There are so many benefits to mindful eating, this isn’t just about fat loss of body composition changes, although that is one of the potential benefits it’s not a guarantee if you don’t employ the educated eating portion of it. But benefits include improved digestion, reduced overeating, less cravings, more control over emotional eating habits, more enjoyment of food as well as supporting stress management. These are important for everyone but women in perimenopause who are finding that they get bloated over every little thing and have a ton of extra stress on their plate can usually benefit from making this priority.
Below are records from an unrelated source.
import Summits.QuantumFields.YangMills.Theorems.HypercubicLimit.Negative.OneFieldReduction
import Summits.QuantumFields.YangMills.Theses.MirrorModularBoosts

/-!
# `SpeciesProjectionPlanar` — species bookkeeping (item stmt-QuantumFields-9668)

Closes the support item `stmt-QuantumFields-9668`, the decl
`Summit.QuantumFields.YangMills.Theses.PencilRigidity.SpeciesProjectionPlanar` (shared verbatim with
route MirrorModularBoosts, whose copy is closed by the same argument, `…_mirrorModularBoosts`).

Statement.  If `G` admits `(r, sch, S)` with the `HypercubicLimit` clauses `W r sch S` and planar-rotation
invariance (determinant-one isometries fixing `e₂, e₃`) of the CURVATURE strings `S n (r.curvature ⋯ r.curvature)`,
then `G` admits `(r, sch', S')` with `W r sch' S'` and planar-rotation invariance of EVERY species string.

Proof (the planner's construction, with the tree's one-field reduction of `HypercubicLimit`,
`Theorems/HypercubicLimit/Negative/{ExtendByZero,OneFieldReduction}.lean`):
`sch' := onlySpecies sch r.curvature` (every species other than the curvature renormalised to `c_s ≡ 0`),
`S' := extendByZero r.curvature (restrictTo r.curvature S)` (`S' n k = S n (r.curvature ⋯)` on the constant
curvature string, `0` on every other string).  `W r sch' S'` is `clauses_of_clauses₁ ∘ clauses₁_of_clauses`
(lattice correlators with a zero factor vanish; E2 of `S'` is E2 of `S` on the all-curvature sub-list;
`HasLatticeMassGap` sees `(a_k, β_k, L_k)` only), and planar invariance of `S' n k` is the hypothesis on the
constant curvature string and `0 = 0` on the others. [folklore]
-/

noncomputable section

open scoped SchwartzMap
open MeasureTheory Filter Topology
open Literature.MathematicalPhysics.AQFT Literature.MathematicalPhysics.QuantumLattice
open Literature.MathematicalPhysics.QuantumFieldTheory
open Summit.QuantumFields.YangMills.Theorems.HypercubicLimit.Negative

namespace Summit.QuantumFields.YangMills.Theorems

/-- **Species bookkeeping (planar form).** From a witness `(r, sch, S)` of the `HypercubicLimit` clauses whose
curvature strings are invariant under the determinant-one isometries fixing `e₂, e₃`, the witness
`(r, onlySpecies sch r.curvature, extendByZero r.curvature (restrictTo r.curvature S))` has the same clauses and
ALL its species strings planar-rotation invariant.  Closes item stmt-QuantumFields-9668 for route
PencilRigidity. [folklore] -/
theorem SpeciesProjectionPlanar_proof :
    Summit.QuantumFields.YangMills.Theses.PencilRigidity.SpeciesProjectionPlanar := by
  unfold Summit.QuantumFields.YangMills.Theses.PencilRigidity.SpeciesProjectionPlanar
  intro E G _ _ _ _ hG W
  rintro ⟨r, sch, S, hW, hplanar⟩
  letI : MeasurableSpace G := borel G
  haveI : BorelSpace G := ⟨rfl⟩
  refine ⟨r, onlySpecies sch r.curvature, extendByZero r.curvature (restrictTo r.curvature S),
    clauses_of_clauses₁ (clauses₁_of_clauses hW), ?_⟩
  intro R hdet h2 h3 n k F hF
  by_cases hk : ∀ i, k i = r.curvature
  · rw [extendByZero_of_all r.curvature (restrictTo r.curvature S) hk]
    exact hplanar R hdet h2 h3 n F hF
  · rw [extendByZero_of_not_all r.curvature (restrictTo r.curvature S) hk]
    rfl

/-- The same decl in route MirrorModularBoosts (`SpeciesProjectionPlanar` is SHARED VERBATIM between the two
routes; item stmt-QuantumFields-9668 is wanted by both). [folklore] -/
theorem SpeciesProjectionPlanar_proof_mirrorModularBoosts :
    Summit.QuantumFields.YangMills.Theses.MirrorModularBoosts.SpeciesProjectionPlanar := by
  unfold Summit.QuantumFields.YangMills.Theses.MirrorModularBoosts.SpeciesProjectionPlanar
  exact SpeciesProjectionPlanar_proof

end Summit.QuantumFields.YangMills.Theorems

end
/-- **THE STAGE-13 WITNESS OF THE C¹ ROUTE** `θ₁₅ᶜᶜ¹(ε₀, ε₂₉; B₃, B₃′, a₀, a₁)`: the all-numerics live witness family (FILE 9 §3) AT `stage12NumericsOfThm1CC1 F.L ε₀ B₃ B₃' a₀ a₁`,
with K0b's residuals of record — the re-pin at which EVERY letter inequality of node00-def-P11's `bgRowAt_of_classBoundsC1` is a theorem. [cite: Balaban1989LargeFieldI, (0.3) p.176 and p.177; Balaban1988Convergent, (2.4) p.255, (2.10) p.256, (2.28) p.259, (2.38) p.261; Balaban1987RG1, (1.12) p.262; Balaban1985Variational, Thm 1 p.279 (bookkeeping witness)] -/
def theta13OfThm1CC1 : Stage13Params F N :=
  theta13LiveOfNumerics F N (stage12NumericsOfThm1CC1 F.L ε₀ B₃ B₃' a₀ a₁) ε₂₉
    (zeta316OfRecord F N (stage12NumericsOfThm1CC1 F.L ε₀ B₃ B₃' a₀ a₁).ν (stage12NumericsOfThm1CC1 F.L ε₀ B₃ B₃' a₀ a₁).τ9.M
      (stage12NumericsOfThm1CC1 F.L ε₀ B₃ B₃' a₀ a₁).A₁)
    (RzOfRecord F N) (ZtOfRecord F N)

/-- Unfolding: `θ₁₅ᶜᶜ¹` IS the member of the all-numerics family (`rfl`). [cite: Balaban1989LargeFieldI, (0.3) p.176 (bookkeeping)] -/
theorem theta13OfThm1CC1_eq :
    theta13OfThm1CC1 F N ε₀ ε₂₉ B₃ B₃' a₀ a₁ =
      theta13LiveOfNumerics F N (stage12NumericsOfThm1CC1 F.L ε₀ B₃ B₃' a₀ a₁) ε₂₉
        (zeta316OfRecord F N (stage12NumericsOfThm1CC1 F.L ε₀ B₃ B₃' a₀ a₁).ν (stage12NumericsOfThm1CC1 F.L ε₀ B₃ B₃' a₀ a₁).τ9.M
          (stage12NumericsOfThm1CC1 F.L ε₀ B₃ B₃' a₀ a₁).A₁)
        (RzOfRecord F N) (ZtOfRecord F N) := rfl

/-- `θ₁₅ᶜᶜ¹.ν = numerics7OfThm1CC1 F.L ε₀ B₃ B₃' a₀ a₁` (`rfl`). [cite: Balaban1988Convergent, (2.4) p.255 (bookkeeping)] -/
theorem theta13OfThm1CC1_ν : (theta13OfThm1CC1 F N ε₀ ε₂₉ B₃ B₃' a₀ a₁).ν = numerics7OfThm1CC1 F.L ε₀ B₃ B₃' a₀ a₁ := rfl

/-- `θ₁₅ᶜᶜ¹.ν.εreg = a₀` (`rfl`). [cite: Balaban1985Variational, Thm 1 p.279 (bookkeeping)] -/
theorem theta13OfThm1CC1_εreg : (theta13OfThm1CC1 F N ε₀ ε₂₉ B₃ B₃' a₀ a₁).ν.εreg = a₀ := rfl

/-- `θ₁₅ᶜᶜ¹.ν.A₀ = A₀ᶜᶜ¹(F.L; B₃, B₃′, a₀, a₁)` (`rfl`). [cite: Balaban1988Convergent, (2.4) p.255 (bookkeeping)] -/
theorem theta13OfThm1CC1_A₀ : (theta13OfThm1CC1 F N ε₀ ε₂₉ B₃ B₃' a₀ a₁).ν.A₀ = A0OfThm1CC1 F.L B₃ B₃' a₀ a₁ := rfl

/-- `θ₁₅ᶜᶜ¹.ν.p₀ = 1` (`rfl`). [cite: Balaban1988Convergent, (2.4) p.255 (bookkeeping)] -/
theorem theta13OfThm1CC1_p₀ : (theta13OfThm1CC1 F N ε₀ ε₂₉ B₃ B₃' a₀ a₁).ν.p₀ = 1 := rfl

/-- `θ₁₅ᶜᶜ¹.ν.r = 1` (`rfl`). [cite: Balaban1988Convergent, (2.5) p.255 (bookkeeping)] -/
theorem theta13OfThm1CC1_r : (theta13OfThm1CC1 F N ε₀ ε₂₉ B₃ B₃' a₀ a₁).ν.r = 1 := rfl

/-- `θ₁₅ᶜᶜ¹.ν.M₁ = 1` (`rfl`) — the separation width of [6] (1.3)–(1.6) at the witness. [cite: Balaban1985RegularSpaces, (1.3)–(1.6) p.77; Balaban1988Convergent, (2.13) p.256 (bookkeeping)] -/
theorem theta13OfThm1CC1_M₁ : (theta13OfThm1CC1 F N ε₀ ε₂₉ B₃ B₃' a₀ a₁).ν.M₁ = 1 := rfl

/-- `θ₁₅ᶜᶜ¹.ν.ε₀ = ε₀` (`rfl`). [cite: Balaban1987RG1, (1.2) p.260 (bookkeeping)] -/
theorem theta13OfThm1CC1_ε₀ : (theta13OfThm1CC1 F N ε₀ ε₂₉ B₃ B₃' a₀ a₁).ν.ε₀ = ε₀ := rfl

/-- `θ₁₅ᶜᶜ¹.ε₂₉ = ε₂₉` (`rfl`). [cite: Balaban1987RG1, (2.9) p.266 (bookkeeping)] -/
theorem theta13OfThm1CC1_ε₂₉ : (theta13OfThm1CC1 F N ε₀ ε₂₉ B₃ B₃' a₀ a₁).ε₂₉ = ε₂₉ := rfl

/-- `θ₁₅ᶜᶜ¹.γ = ½` (`rfl`). [cite: Balaban1987RG1, Thm 1 p.255 (bookkeeping)] -/
theorem theta13OfThm1CC1_γ : (theta13OfThm1CC1 F N ε₀ ε₂₉ B₃ B₃' a₀ a₁).γ = 1 / 2 := rfl

/-- `θ₁₅ᶜᶜ¹.s2 = sect2NumericsOfThm1C F.L` (`rfl`). [cite: Balaban1988Convergent, (2.28) p.259 (bookkeeping)] -/
theorem theta13OfThm1CC1_s2 : (theta13OfThm1CC1 F N ε₀ ε₂₉ B₃ B₃' a₀ a₁).s2 = sect2NumericsOfThm1C F.L := rfl

/-- `θ₁₅ᶜᶜ¹.s2.cB = 6·F.L + 1` (`rfl`). [cite: Balaban1987RG1, (1.12) p.262 (bookkeeping)] -/
theorem theta13OfThm1CC1_cB : (theta13OfThm1CC1 F N ε₀ ε₂₉ B₃ B₃' a₀ a₁).s2.cB = 6 * F.L + 1 := rfl

/-- `θ₁₅ᶜᶜ¹.s2.B = 7` (`rfl`). [cite: Balaban1988Convergent, (2.38) p.261 (bookkeeping)] -/
theorem theta13OfThm1CC1_B : (theta13OfThm1CC1 F N ε₀ ε₂₉ B₃ B₃' a₀ a₁).s2.B = 7 := rfl

/-- `θ₁₅ᶜᶜ¹.s2.C = 1` (`rfl`). [cite: Balaban1988Convergent, (2.38) p.261 (bookkeeping)] -/
theorem theta13OfThm1CC1_C : (theta13OfThm1CC1 F N ε₀ ε₂₉ B₃ B₃' a₀ a₁).s2.C = 1 := rfl

/-- `θ₁₅ᶜᶜ¹.s2.Mr = 1` (`rfl`). [cite: Balaban1988Convergent, (2.38) p.261 (bookkeeping)] -/
theorem theta13OfThm1CC1_Mr : (theta13OfThm1CC1 F N ε₀ ε₂₉ B₃ B₃' a₀ a₁).s2.Mr = 1 := rfl

/-- `θ₁₅ᶜᶜ¹.s2.cR = 1` (`rfl`). [cite: Balaban1988Convergent, (2.10) p.256 (bookkeeping)] -/
theorem theta13OfThm1CC1_cR : (theta13OfThm1CC1 F N ε₀ ε₂₉ B₃ B₃' a₀ a₁).s2.cR = 1 := rfl

/-- `θ₁₅ᶜᶜ¹.s2.βc = ¼` (`rfl`). [cite: Balaban1988Convergent, (2.34) p.261 (bookkeeping)] -/
theorem theta13OfThm1CC1_βc : (theta13OfThm1CC1 F N ε₀ ε₂₉ B₃ B₃' a₀ a₁).s2.βc = 1 / 4 := rfl

/-- `θ₁₅ᶜᶜ¹.s2.lf.κ = 2·10⁴` (`rfl`). [cite: Balaban1987RG1, (1.18) p.263 (bookkeeping)] -/
theorem theta13OfThm1CC1_κ : (theta13OfThm1CC1 F N ε₀ ε₂₉ B₃ B₃' a₀ a₁).s2.lf.κ = 20000 := rfl

/-- The term constants of record at `θ₁₅ᶜᶜ¹` ARE the family's with `γ = ½` (`rfl`). [cite: Balaban1988Convergent, (2.28) p.259 (bookkeeping)] -/
theorem lfOfRecord₁₂_theta13OfThm1CC1 :
    lfOfRecord₁₂ F N (theta13OfThm1CC1 F N ε₀ ε₂₉ B₃ B₃' a₀ a₁).toStage12Params = { lfConstsOfFamily with γ := 1 / 2 } := rfl

/-- `θ₁₅ᶜᶜ¹.τ9.M = 1` (`rfl`). [cite: Balaban1989LargeFieldI, (2.1) p.182 (bookkeeping)] -/
theorem theta13OfThm1CC1_τ9_M : (theta13OfThm1CC1 F N ε₀ ε₂₉ B₃ B₃' a₀ a₁).τ9.M = 1 := rfl

/-- `θ₁₅ᶜᶜ¹.A₁ = 1` (`rfl`). [cite: Balaban1987RG1, (1.16) p.262 (bookkeeping)] -/
theorem theta13OfThm1CC1_A₁ : (theta13OfThm1CC1 F N ε₀ ε₂₉ B₃ B₃' a₀ a₁).A₁ = 1 := rfl

/-- `θ₁₅ᶜᶜ¹.Rz = RzOfRecord F N` (`rfl`). [cite: Balaban1988Convergent, (2.21) p.258 (bookkeeping)] -/
theorem theta13OfThm1CC1_Rz : (theta13OfThm1CC1 F N ε₀ ε₂₉ B₃ B₃' a₀ a₁).Rz = RzOfRecord F N := rfl

/-- `θ₁₅ᶜᶜ¹.ℓ₆ + 1 = F.L`. [cite: Balaban1987RG1, (0.1) p.251 (bookkeeping)] -/
theorem theta13OfThm1CC1_ℓ₆_succ : (theta13OfThm1CC1 F N ε₀ ε₂₉ B₃ B₃' a₀ a₁).ℓ₆ + 1 = F.L := stage3OfFamily_ℓ₆_succ F

/-- N10's Lemma-3 level-T binder at `θ₁₅ᶜᶜ¹`: `8 ≤ θ.ℓ₆ + 1`. [cite: Balaban1987RG1, (0.1) p.251; Balaban1988RG2Cluster, (2.36) p.19] -/
theorem eight_le_L_theta13OfThm1CC1 : 8 ≤ (theta13OfThm1CC1 F N ε₀ ε₂₉ B₃ B₃' a₀ a₁).ℓ₆ + 1 := eight_le_L_stage3OfFamily F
So what is mindful eating? It is basically just what it says. Being present during your meals, paying full attention to your food when you eat, savoring each bite.
Too often we are eating completely distracted, we’re watching TV, scrolling social media, working or driving and this can be detrimental for a few reasons.
- You’re not paying attention to WHAT you’re eating. Maybe you just grabbed something on the go, is it even good? Is it nourishing? Or are you just trying to shove something in your face and move on with your day?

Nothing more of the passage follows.